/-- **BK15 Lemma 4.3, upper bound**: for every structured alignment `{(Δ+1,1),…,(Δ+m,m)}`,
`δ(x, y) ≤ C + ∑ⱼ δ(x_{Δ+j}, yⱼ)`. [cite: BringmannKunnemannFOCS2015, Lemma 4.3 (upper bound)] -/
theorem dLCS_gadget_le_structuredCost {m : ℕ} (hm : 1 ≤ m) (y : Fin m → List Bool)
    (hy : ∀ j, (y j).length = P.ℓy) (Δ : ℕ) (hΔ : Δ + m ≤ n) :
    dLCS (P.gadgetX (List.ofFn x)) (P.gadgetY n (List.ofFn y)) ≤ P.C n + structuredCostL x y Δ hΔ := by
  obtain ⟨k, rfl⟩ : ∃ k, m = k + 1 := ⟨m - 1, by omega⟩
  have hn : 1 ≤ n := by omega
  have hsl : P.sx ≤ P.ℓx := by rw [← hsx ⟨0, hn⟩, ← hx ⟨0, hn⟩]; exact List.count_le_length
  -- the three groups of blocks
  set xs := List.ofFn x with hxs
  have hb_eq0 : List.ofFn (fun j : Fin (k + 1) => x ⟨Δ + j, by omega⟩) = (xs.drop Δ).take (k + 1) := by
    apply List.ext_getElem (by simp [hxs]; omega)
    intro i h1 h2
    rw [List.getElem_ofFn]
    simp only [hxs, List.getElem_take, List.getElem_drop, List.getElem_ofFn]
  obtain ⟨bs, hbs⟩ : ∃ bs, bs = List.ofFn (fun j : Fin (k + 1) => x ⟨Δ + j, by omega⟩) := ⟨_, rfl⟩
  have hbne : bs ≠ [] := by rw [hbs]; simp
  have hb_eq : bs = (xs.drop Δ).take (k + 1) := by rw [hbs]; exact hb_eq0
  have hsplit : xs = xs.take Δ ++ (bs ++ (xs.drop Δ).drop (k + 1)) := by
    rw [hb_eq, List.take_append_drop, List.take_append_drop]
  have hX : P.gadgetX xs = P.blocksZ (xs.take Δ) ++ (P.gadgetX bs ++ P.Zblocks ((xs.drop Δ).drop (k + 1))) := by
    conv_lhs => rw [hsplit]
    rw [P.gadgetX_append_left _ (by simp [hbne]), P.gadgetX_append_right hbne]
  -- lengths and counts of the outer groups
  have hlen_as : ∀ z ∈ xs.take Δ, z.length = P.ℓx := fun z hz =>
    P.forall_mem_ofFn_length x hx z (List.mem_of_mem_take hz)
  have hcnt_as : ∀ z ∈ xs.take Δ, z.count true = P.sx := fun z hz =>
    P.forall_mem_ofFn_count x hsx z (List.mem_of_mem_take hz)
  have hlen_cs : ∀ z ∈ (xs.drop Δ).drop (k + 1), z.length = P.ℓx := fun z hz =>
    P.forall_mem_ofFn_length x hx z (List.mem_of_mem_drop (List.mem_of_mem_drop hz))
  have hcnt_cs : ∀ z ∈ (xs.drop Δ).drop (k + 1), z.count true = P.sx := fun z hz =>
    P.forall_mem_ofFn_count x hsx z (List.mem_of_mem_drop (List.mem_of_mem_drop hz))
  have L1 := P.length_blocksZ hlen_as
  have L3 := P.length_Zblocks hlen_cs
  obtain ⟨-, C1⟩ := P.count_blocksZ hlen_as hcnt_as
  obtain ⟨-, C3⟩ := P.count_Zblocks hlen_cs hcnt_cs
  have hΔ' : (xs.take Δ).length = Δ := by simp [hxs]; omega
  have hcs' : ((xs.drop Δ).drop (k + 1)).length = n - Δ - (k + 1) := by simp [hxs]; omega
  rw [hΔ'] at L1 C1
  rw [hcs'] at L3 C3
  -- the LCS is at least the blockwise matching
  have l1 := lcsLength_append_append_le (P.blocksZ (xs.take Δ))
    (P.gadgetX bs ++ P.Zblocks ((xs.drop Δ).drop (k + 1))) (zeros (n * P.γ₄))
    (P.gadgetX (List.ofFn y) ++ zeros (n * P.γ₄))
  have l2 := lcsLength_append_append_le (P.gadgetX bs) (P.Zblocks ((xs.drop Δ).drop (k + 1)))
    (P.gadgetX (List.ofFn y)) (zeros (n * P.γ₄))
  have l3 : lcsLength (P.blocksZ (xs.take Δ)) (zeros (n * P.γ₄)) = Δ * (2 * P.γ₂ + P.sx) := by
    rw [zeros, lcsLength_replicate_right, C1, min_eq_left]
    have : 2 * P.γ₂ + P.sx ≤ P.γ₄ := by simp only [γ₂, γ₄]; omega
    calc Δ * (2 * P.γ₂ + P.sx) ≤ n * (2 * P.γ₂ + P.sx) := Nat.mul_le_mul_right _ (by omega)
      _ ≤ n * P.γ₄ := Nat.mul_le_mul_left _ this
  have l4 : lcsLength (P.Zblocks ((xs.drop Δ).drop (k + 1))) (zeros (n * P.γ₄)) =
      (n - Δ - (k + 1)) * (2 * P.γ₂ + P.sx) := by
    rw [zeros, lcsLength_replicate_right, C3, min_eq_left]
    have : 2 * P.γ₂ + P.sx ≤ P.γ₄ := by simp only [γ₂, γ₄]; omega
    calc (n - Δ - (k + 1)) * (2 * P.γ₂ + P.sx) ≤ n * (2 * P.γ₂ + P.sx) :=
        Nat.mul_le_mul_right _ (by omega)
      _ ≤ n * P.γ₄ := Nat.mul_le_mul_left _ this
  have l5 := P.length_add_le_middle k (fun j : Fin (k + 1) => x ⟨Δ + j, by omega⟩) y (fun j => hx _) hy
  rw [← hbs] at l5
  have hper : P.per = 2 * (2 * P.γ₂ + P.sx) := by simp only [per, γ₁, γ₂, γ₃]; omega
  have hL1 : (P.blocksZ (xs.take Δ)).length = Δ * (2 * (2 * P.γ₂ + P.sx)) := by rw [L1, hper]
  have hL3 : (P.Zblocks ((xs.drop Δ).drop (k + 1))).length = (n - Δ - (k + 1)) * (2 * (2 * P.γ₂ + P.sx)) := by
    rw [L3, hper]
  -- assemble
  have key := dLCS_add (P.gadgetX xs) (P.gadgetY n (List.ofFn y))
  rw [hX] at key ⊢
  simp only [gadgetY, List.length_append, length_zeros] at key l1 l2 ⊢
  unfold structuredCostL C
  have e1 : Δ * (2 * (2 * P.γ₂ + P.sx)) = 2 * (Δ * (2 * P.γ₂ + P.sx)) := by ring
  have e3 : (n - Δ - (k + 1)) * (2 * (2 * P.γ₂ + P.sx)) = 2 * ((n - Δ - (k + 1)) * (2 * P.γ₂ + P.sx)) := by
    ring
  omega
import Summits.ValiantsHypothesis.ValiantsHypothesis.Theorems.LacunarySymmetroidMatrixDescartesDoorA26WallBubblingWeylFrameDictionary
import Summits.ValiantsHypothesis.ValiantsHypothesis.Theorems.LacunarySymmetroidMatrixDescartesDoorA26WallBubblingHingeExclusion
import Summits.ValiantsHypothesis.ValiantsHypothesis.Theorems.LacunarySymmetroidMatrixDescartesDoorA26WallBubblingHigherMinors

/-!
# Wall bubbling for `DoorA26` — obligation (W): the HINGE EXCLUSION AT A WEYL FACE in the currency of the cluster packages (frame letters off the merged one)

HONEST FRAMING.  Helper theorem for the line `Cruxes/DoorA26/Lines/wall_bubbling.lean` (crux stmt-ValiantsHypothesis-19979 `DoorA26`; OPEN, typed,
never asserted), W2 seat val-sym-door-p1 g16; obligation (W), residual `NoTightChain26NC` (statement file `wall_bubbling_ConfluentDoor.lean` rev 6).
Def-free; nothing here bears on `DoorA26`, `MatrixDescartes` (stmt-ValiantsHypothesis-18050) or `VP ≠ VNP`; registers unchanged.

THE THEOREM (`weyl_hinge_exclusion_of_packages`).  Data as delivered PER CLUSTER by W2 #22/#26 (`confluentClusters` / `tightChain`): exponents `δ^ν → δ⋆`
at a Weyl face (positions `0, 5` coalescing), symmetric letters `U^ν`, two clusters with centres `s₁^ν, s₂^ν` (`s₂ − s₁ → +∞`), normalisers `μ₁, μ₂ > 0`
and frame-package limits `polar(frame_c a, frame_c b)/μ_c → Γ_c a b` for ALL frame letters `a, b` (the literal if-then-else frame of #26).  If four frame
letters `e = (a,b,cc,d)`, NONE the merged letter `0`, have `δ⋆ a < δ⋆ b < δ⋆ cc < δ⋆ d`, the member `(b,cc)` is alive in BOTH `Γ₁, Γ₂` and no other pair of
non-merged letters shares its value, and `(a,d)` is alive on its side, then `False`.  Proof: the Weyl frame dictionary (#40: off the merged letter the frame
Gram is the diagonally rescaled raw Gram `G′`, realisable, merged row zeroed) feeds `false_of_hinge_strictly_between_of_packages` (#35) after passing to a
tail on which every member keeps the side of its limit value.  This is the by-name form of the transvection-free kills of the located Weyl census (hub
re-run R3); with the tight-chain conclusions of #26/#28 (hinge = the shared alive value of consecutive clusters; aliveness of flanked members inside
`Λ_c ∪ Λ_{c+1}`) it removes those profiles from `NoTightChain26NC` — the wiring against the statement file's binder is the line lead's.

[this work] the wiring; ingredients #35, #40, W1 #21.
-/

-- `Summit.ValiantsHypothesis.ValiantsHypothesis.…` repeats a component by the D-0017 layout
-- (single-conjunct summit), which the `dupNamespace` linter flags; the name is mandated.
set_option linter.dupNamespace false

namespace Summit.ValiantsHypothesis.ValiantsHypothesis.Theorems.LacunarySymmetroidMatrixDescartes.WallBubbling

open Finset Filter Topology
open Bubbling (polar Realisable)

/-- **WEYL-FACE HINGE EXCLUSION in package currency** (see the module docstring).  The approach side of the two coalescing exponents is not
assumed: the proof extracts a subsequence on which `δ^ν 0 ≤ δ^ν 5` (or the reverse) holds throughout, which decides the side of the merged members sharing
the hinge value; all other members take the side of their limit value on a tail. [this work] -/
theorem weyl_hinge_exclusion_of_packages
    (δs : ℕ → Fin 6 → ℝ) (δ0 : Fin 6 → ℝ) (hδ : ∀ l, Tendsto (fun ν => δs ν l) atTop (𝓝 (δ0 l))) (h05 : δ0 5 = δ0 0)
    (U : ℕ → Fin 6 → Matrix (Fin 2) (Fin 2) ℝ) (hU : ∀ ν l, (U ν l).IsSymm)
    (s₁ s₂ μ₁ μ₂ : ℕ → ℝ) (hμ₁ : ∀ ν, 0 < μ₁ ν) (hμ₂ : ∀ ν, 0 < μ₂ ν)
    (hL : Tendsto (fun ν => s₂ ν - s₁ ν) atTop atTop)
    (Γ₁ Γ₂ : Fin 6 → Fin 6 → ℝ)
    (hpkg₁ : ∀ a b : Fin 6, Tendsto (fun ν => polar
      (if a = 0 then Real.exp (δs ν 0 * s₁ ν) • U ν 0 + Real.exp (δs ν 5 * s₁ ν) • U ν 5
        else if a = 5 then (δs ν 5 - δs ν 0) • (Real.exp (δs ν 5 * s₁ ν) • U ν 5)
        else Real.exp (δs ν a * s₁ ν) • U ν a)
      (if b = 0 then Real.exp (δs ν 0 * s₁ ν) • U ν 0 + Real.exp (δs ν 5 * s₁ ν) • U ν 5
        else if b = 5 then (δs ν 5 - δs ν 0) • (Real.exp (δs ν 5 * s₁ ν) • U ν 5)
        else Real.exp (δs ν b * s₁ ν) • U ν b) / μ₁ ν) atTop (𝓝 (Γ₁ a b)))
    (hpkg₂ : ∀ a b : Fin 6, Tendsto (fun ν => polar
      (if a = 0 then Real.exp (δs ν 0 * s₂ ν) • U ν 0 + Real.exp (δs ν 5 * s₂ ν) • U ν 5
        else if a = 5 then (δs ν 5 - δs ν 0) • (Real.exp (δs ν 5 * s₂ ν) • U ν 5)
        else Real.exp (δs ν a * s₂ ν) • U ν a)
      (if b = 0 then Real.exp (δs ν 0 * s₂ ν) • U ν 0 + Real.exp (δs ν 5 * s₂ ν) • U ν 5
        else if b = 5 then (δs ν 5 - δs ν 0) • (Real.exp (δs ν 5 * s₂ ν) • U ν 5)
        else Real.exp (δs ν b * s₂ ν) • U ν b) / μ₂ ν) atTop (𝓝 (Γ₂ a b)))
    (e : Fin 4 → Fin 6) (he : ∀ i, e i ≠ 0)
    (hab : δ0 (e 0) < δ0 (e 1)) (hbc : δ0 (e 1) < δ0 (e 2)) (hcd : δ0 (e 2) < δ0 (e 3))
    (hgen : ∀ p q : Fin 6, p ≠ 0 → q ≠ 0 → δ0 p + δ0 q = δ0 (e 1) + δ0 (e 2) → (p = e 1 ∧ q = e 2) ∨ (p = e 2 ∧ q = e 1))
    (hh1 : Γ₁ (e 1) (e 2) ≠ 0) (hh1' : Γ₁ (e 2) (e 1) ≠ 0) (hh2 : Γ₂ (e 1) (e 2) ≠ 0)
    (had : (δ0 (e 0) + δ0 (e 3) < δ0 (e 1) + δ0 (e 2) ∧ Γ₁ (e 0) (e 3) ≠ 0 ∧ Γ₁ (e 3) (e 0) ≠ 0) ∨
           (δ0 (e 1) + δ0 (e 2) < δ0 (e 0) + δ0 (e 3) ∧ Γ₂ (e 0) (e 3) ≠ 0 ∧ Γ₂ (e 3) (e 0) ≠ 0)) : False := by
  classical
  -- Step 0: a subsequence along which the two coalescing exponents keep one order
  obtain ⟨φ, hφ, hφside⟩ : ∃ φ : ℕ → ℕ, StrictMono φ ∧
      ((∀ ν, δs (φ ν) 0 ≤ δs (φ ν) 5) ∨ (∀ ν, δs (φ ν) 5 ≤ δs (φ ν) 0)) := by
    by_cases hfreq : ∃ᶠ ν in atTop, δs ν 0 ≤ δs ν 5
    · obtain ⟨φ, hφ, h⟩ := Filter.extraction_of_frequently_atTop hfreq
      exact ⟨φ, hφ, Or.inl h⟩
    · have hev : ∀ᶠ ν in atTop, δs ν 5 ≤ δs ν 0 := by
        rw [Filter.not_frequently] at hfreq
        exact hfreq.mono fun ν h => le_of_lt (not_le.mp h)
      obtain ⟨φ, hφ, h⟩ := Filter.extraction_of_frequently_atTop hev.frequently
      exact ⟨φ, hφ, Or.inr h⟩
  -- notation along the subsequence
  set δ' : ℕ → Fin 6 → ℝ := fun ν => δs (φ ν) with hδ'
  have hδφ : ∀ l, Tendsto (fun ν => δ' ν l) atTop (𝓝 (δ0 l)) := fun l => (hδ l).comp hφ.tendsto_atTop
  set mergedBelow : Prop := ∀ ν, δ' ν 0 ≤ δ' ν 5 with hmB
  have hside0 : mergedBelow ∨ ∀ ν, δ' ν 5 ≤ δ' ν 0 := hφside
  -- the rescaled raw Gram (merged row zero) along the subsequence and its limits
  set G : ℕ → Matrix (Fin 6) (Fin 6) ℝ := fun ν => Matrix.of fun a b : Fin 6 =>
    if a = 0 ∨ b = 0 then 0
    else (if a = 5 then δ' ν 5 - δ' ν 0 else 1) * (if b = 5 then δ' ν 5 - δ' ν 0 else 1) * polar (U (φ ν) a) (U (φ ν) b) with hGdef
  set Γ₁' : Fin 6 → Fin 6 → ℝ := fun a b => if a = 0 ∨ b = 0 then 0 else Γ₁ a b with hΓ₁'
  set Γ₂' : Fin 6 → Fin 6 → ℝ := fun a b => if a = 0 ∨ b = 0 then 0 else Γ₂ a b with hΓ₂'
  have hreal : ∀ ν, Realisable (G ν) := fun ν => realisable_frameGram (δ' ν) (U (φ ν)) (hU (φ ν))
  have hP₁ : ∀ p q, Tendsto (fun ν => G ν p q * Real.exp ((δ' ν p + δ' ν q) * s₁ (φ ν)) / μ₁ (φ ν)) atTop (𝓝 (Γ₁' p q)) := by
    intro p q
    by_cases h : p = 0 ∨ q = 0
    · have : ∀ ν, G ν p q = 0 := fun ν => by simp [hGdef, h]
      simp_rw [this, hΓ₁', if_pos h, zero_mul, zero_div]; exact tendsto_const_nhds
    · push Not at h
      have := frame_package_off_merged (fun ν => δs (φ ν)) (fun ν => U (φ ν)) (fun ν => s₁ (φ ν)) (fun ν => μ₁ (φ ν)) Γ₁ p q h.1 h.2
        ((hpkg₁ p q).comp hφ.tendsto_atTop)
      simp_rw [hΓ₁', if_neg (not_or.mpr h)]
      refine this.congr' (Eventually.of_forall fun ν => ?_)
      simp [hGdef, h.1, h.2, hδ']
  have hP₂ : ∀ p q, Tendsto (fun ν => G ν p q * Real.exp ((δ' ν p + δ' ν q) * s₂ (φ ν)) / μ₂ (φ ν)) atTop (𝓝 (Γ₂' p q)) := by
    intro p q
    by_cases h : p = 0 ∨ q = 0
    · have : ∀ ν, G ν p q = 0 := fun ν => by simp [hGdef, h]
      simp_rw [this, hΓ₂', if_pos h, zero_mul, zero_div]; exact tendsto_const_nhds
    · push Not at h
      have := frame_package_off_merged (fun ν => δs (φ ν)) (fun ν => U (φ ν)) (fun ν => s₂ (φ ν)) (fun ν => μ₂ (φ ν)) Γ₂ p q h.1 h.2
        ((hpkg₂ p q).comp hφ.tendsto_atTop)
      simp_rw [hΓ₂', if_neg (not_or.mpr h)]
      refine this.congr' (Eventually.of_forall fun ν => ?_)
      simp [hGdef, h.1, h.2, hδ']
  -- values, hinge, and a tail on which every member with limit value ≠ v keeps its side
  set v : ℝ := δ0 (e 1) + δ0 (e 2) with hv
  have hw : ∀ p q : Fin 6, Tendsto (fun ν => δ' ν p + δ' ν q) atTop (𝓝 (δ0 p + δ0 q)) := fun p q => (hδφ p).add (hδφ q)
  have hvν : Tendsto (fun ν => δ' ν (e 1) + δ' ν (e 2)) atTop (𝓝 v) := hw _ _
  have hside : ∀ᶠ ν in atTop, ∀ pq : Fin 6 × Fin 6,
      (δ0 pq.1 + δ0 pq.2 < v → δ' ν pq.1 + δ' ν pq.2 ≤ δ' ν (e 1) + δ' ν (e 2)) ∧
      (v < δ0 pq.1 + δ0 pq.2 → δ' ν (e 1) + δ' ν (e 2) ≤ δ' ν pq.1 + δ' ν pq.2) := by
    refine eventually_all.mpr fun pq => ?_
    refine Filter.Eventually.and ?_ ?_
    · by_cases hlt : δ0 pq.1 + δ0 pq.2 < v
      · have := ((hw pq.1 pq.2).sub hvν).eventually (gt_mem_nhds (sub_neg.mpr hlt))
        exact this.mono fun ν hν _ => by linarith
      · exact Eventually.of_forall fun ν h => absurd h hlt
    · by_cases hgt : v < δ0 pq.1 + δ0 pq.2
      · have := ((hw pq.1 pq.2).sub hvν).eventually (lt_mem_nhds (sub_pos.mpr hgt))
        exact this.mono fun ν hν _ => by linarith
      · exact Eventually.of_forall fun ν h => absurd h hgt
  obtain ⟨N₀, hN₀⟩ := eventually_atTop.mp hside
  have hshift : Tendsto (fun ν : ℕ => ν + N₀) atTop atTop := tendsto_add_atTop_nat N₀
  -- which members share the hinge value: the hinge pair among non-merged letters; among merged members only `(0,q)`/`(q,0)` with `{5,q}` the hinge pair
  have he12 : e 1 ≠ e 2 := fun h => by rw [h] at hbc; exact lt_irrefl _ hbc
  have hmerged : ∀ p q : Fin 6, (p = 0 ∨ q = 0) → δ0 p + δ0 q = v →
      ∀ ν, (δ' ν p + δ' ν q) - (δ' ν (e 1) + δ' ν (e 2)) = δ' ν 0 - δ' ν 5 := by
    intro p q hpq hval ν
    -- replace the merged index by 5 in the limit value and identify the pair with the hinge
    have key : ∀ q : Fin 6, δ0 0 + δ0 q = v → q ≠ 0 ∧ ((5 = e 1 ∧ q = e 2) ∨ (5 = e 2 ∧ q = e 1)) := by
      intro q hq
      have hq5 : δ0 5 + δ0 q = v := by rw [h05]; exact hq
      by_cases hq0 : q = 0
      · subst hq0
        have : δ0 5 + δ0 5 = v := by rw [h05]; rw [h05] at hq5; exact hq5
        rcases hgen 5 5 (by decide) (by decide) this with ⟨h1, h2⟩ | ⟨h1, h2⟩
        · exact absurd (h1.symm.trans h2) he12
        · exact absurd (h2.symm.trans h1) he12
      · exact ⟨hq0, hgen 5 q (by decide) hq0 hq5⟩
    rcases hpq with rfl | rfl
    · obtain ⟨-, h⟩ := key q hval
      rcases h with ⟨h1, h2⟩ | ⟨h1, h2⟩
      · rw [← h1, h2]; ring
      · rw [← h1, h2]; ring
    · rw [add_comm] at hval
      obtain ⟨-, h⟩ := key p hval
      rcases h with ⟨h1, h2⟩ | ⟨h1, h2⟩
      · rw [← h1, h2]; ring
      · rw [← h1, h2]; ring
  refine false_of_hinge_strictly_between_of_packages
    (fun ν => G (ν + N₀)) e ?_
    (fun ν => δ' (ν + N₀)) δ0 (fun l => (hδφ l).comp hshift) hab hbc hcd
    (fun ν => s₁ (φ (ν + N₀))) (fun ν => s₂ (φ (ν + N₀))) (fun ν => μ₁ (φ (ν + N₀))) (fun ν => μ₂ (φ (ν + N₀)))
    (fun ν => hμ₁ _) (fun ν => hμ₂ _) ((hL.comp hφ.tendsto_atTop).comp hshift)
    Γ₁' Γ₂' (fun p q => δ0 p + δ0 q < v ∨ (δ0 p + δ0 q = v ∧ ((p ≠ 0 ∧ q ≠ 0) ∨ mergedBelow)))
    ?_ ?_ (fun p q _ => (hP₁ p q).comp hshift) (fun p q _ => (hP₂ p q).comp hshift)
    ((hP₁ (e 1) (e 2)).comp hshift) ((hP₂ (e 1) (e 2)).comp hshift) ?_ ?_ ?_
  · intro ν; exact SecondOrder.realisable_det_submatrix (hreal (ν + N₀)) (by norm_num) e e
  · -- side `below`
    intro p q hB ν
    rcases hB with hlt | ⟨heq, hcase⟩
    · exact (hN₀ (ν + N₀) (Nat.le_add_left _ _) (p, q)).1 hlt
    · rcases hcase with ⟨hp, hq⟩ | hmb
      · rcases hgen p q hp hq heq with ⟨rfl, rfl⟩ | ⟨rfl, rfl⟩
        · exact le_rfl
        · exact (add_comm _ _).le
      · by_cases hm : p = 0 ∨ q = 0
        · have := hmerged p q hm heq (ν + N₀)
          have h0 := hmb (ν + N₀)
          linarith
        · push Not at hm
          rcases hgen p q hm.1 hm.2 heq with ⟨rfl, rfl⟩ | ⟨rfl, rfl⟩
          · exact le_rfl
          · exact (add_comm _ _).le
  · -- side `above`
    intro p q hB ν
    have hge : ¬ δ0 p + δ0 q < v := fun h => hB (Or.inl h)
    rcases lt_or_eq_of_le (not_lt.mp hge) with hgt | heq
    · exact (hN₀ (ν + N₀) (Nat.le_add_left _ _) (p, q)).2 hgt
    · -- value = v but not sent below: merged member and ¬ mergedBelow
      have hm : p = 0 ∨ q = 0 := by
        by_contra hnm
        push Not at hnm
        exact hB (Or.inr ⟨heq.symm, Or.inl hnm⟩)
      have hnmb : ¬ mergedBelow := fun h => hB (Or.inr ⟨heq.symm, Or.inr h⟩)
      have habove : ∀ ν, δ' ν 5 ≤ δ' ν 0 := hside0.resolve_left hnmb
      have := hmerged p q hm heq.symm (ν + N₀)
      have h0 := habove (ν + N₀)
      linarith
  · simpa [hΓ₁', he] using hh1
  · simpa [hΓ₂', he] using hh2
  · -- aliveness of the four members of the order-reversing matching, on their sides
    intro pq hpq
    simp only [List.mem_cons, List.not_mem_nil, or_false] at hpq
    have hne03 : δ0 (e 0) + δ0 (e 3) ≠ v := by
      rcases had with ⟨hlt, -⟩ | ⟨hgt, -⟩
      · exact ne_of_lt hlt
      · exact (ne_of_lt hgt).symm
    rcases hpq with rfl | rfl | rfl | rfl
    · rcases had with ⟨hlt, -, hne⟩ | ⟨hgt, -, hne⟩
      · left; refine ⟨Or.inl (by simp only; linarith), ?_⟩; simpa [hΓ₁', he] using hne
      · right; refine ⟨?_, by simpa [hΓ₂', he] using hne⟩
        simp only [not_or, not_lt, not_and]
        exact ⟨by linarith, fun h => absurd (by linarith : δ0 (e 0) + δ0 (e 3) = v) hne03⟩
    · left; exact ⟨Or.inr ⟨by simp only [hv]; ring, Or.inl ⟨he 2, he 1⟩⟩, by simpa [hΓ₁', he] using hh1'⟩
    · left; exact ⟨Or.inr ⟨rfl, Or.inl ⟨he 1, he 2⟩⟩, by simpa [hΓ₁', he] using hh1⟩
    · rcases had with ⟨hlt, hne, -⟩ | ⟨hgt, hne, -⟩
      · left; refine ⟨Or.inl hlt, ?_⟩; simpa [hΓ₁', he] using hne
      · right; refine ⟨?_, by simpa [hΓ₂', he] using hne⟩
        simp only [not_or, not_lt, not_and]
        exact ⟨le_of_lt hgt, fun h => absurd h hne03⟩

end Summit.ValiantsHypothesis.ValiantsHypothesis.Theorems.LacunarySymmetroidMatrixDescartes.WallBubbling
________________________
BRIEF:
Looking at the records above, work out how many lines include the word "along", then give that number by itself.

PROBLEM SOLUTION:
3